Department of Cardiology, Gentofte University Hospital, Gentofte, Denmark.
J Am Soc Echocardiogr. 2010 Jun;23(6):621-7. doi: 10.1016/j.echo.2010.04.006.
In studies showing benefits of cardiac resynchronization therapy (CRT), individual atrioventricular (AV) delays have been optimized using echocardiography. However, the method for AV delay optimization remains controversial.
In 100 consecutive patients with CRT device implantation, AV delay was optimized using echocardiography. The optimal AV delay was determined by changing the interval in 20-ms increments while measuring displacement in 6 basal left ventricular segments (averaged and reported as left ventricular displacement [D(LV)]) and other echocardiographic measures.
A single optimal AV delay existed for each patient, and the associated highest D(LV) corresponded with the maximal velocity-time integral (VTI) in the left ventricular outflow tract (VTI(LVOT)) and the E/e' ratio. Significant increases in D(LV) and the VTI(LVOT) from before to after implantation with standard settings and from standard to optimal AV delay by displacement were found. Diastolic filling time corresponded poorly with D(LV) and the VTI(LVOT).

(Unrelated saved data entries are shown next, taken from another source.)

/-- [folklore] **THE LEG CONJUGATION IS CHARGE-NEUTRAL ON TABLES** (pointwise in the first bond): for a `LocStencil₂` table (rate `δ > 0`),
`Σ'_{u′} Σ'_x Σ'_z (Ψ̂_Sᵀ ∘ S κ u κ′ u′ ∘ Ψ̂_S) x z a b = Σ'_{u′} Σ'_x Σ'_z S κ u κ′ u′ x z a b`. -/
theorem inner_conj_psiKS_eq {r : Fin (d + 1) → ℕ} (hr : r ∈ box (d + 1) n) (hT : LocStencil₂ T CT δT) (hδT : 0 < δT)
    (κ : Fin (d + 1)) (u : Site (d + 1)) (κ' : Fin (d + 1)) (a b : Fib d) :
    (∑' u', ∑' x, ∑' z, comp (comp (trK (psiKS r n)) (T κ u κ' u')) (psiKS r n) x z a b) = ∑' u', ∑' x, ∑' z, T κ u κ' u' x z a b :=
  tsum_congr fun u' => tsum_tsum_conj_psiKS hn hr (hT κ u κ' u') hδT a b

/-- [folklore] **THE INNER (second-slot) TRANSPORT IS CHARGE-NEUTRAL ON TABLES**: for a `LocStencil₂` table,
`Σ'_{u′} Σ'_x Σ'_z (slotPsiS r n (S κ u) κ′ u′) x z a b = Σ'_{u′} Σ'_x Σ'_z S κ u κ′ u′ x z a b` (the two kernel series commute with the transport, §3 `tsum_slotPsiS_param`;
the second-slot series is a slot total, §3 `tsum_slotPsiS`). -/
theorem inner_slotPsiS_inner_eq (r : Fin (d + 1) → ℕ) (hT : LocStencil₂ T CT δT) (hδT : 0 < δT)
    (κ : Fin (d + 1)) (u : Site (d + 1)) (κ' : Fin (d + 1)) (a b : Fib d) :
    (∑' u', ∑' x, ∑' z, slotPsiS r n (T κ u) κ' u' x z a b) = ∑' u', ∑' x, ∑' z, T κ u κ' u' x z a b := by
  have hz : ∀ u' x, (∑' z, slotPsiS r n (T κ u) κ' u' x z a b) = slotPsiS r n (fun k v => ∑' z, T κ u k v x z a b) κ' u' := by
    intro u' x
    rw [tsum_congr fun z => slotPsiS_apply_kernel r n (T κ u) κ' u' x z a b]
    exact tsum_slotPsiS_param r (F := fun z k v => T κ u k v x z a b) (fun k v => AxialDressing.summable_row_of_biLoc (hT κ u k v) hδT x a b) κ' u'
  have hx : ∀ u', (∑' x, ∑' z, slotPsiS r n (T κ u) κ' u' x z a b) = slotPsiS r n (fun k v => ∑' x, ∑' z, T κ u k v x z a b) κ' u' := by
    intro u'
    rw [tsum_congr (hz u')]
    exact tsum_slotPsiS_param r (F := fun x k v => ∑' z, T κ u k v x z a b) (fun k v => WSlotFirstDiff.summable_xz (hT κ u k v) hδT a b) κ' u'
  rw [tsum_congr hx]
  exact tsum_slotPsiS hn r (T := fun k v => ∑' x, ∑' z, T κ u k v x z a b) (fun k => WSlotFirstDiff.summable_u'xz hT hδT κ u k a b) κ'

Individual optimal AV delay programming provides significant improvement in left ventricular performance and hemodynamics. Displacement analysis and the VTI(LVOT) are interchangeable, whereas diastolic filling time cannot be recommended.

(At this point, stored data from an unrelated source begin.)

import Summits.AnomalousDissipation.AnomalousDissipation.Theses.EnsembleRigidity
import Summits.AnomalousDissipation.AnomalousDissipation.Theorems.EnsembleRigidityDefs
import Summits.AnomalousDissipation.AnomalousDissipation.Theorems.GPMeanBoundedFamily.Negative.LevelFloor
import Summits.AnomalousDissipation.AnomalousDissipation.Theorems.TaylorCertificatesSteadyStatesLoudBoundedStubGpAdmissible
import Literature.Analysis.FluidPDE.DoeringFoiasProofs
import Literature.Analysis.FluidPDE.DoeringFoiasPowerProofs

/-!
# STRATEGY CENSUS — typed companion (crux `GPMeanBoundedFamily`, stmt-AnomalousDissipation-15509)

Crux-strategist seat `planner-cstrat-stmt-AnomalousDissipation-15509-b1-0` (route TameRoughRigidity; the crux is
SHARED with EnsembleRigidity and byte-identical there — see the docstring of `B`).  Prose lives in `STRATEGY-CENSUS.md`; this file
only TYPES the census' attempts and PROVES the cheap implications between them, so that every "no leverage" claim in
the census points at a kernel-checked statement.  Nothing here closes the item.  `sorry`-free.

* §0 `crux_iff` — the crux (`B`) unfolded at `gpForce`; `IsLiftedFamily` = its frame (viscosities in `(0,1]` tending to
  `0`, global Leray–Hopf paths of NS_{ν_j}(f_GP), `H`-valued lifts).
* §1 `meanDissipation_le` — the Doering–Foias power budget at f_GP: `ε ≤ √(3/2)·√E` for every global Leray–Hopf path.
* §S STRENGTHEN.  `RelativeFloorFamily c` (S⁺_rel: SOME lifted family pays `ε_j ≥ c·E_j`).  PROVED:
  `crux_of_relativeFloor` (S⁺_rel → B with `E = 3/(2c²)`), `anomalousDissipation_of_relativeFloor` (S⁺_rel → the SUMMIT,
  via the landed level floor `Negative.exists_meanEnergy_floor`), and the converse `relativeFloor_of_gpZerothLawLifted`
  (the lifted zeroth law AT f_GP gives S⁺_rel with `c = ε/E`).  So the only multiplicative strengthening of B that the
  energy inequality can use is EQUIVALENT to the summit at f_GP: it buys nothing short of the summit.
  `crux_of_gpZerothLawLifted` records that B is the NECESSARY half of the lifted zeroth law at f_GP.
* §D DECOMPOSITION.  `GPEnsembleMeanBoundedFamily` (Sub₁: mean-bounded stationary statistical solutions along
  ν_j → 0) and `MeanRealisation` (Sub₂: an FMRT stationary statistical solution of NS_ν(f_GP) with mean energy ≤ E is
  accompanied by ONE lifted global Leray–Hopf path with `meanEnergy ≤ E + δ`); PROVED glue
  `crux_of_ensembleSplit : Sub₁ → Sub₂ → B` (a 4-line composition along `j` — the seam is thin, which is the point made
  in the census: the split relocates the kernel into Sub₁).
* §N NEGATION.  `RestFamilyDiverges` (the mean energy of EVERY lifted Leray–Hopf path FROM REST exceeds every level
  once ν is small) and `restFamilyDiverges_of_not_crux : ¬B → RestFamilyDiverges` (PROVED): the first thing any
  disproof must deliver, and the thing every DNS of the hub contradicts (odd/full-space rest runs, j020430/j020536).
-/

noncomputable section

-- `Summit.<Summit>.<Problem>` repeats the summit segment by the D-0017 layout.
set_option linter.dupNamespace false

open MeasureTheory Filter Topology Set

namespace Summit.AnomalousDissipation.AnomalousDissipation.Cruxes.GPMeanBoundedFamily.StrategyCensus

open Literature.Analysis Literature.Analysis.FunctionSpaces Literature.Analysis.FluidPDE
open Summit.AnomalousDissipation.AnomalousDissipation.Theorems.EnsembleRigidity (gpForce gpForce_eq)

/-! ## §0 The crux of THIS route, shared with EnsembleRigidity -/

/-- The crux `B` (item stmt-AnomalousDissipation-15509), stated through its EnsembleRigidity copy.  The TameRoughRigidity copy
`Summit.AnomalousDissipation.AnomalousDissipation.Theses.TameRoughRigidity.GPMeanBoundedFamily` has a byte-identical body, so
`TameRoughRigidity.GPMeanBoundedFamily ↔ EnsembleRigidity.GPMeanBoundedFamily := Iff.rfl` (checked in the evidence copy of this file,
which imports `Theses.TameRoughRigidity`; this crux-dir copy imports the parent route file only, to stay buildable while the farm reports
the child route file mid-rewrite). -/
abbrev B : Prop :=
  Summit.AnomalousDissipation.AnomalousDissipation.Theses.EnsembleRigidity.GPMeanBoundedFamily

/-- `f_GP` is smooth, solenoidal and mean zero (landed `stub_gpAdmissible`; `gpForce` is the inline force by `rfl`). -/
theorem gpForce_admissible :
    Torus.IsSmooth gpForce ∧ Torus.IsDivFree gpForce ∧ Torus.HasZeroMean gpForce :=
  Summit.AnomalousDissipation.AnomalousDissipation.Theorems.SteadyStatesLoudBounded.GpAdmissible.stub_gpAdmissible

/-- `‖f_GP‖₂² = 3/2` (landed, `Negative/LevelFloor.lean`). -/
theorem integral_norm_sq_gpForce : ∫ x, ‖gpForce x‖ ^ 2 = 3 / 2 :=
  Summit.AnomalousDissipation.AnomalousDissipation.Theorems.GPMeanBoundedFamily.Negative.integral_norm_sq_gpForce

在显示心脏再同步治疗(CRT)益处的研究中,已经使用超声心动图优化了个体房室(AV)延迟。然而,AV 延迟优化的方法仍然存在争议。
在 100 例连续接受 CRT 设备植入的患者中,使用超声心动图优化了 AV 延迟。通过以 20ms 的增量改变间隔,同时测量 6 个基底左心室节段的位移(平均并报告为左心室位移[D(LV)])和其他超声心动图指标,确定最佳 AV 延迟。
每位患者存在单个最佳 AV 延迟,与左心室流出道(LVOT)最大速度时间积分(VTI)和 E/e' 比值对应的最高 D(LV)相关。在标准设置下,从植入前到植入后的 D(LV)和 LVOT 明显增加,从标准 AV 延迟到最佳 AV 延迟的位移也明显增加。舒张充盈时间与 D(LV)和 LVOT 相关性差。
个体最佳 AV 延迟编程可显著改善左心室功能和血液动力学。位移分析和 LVOT 可互换,而舒张充盈时间不能推荐。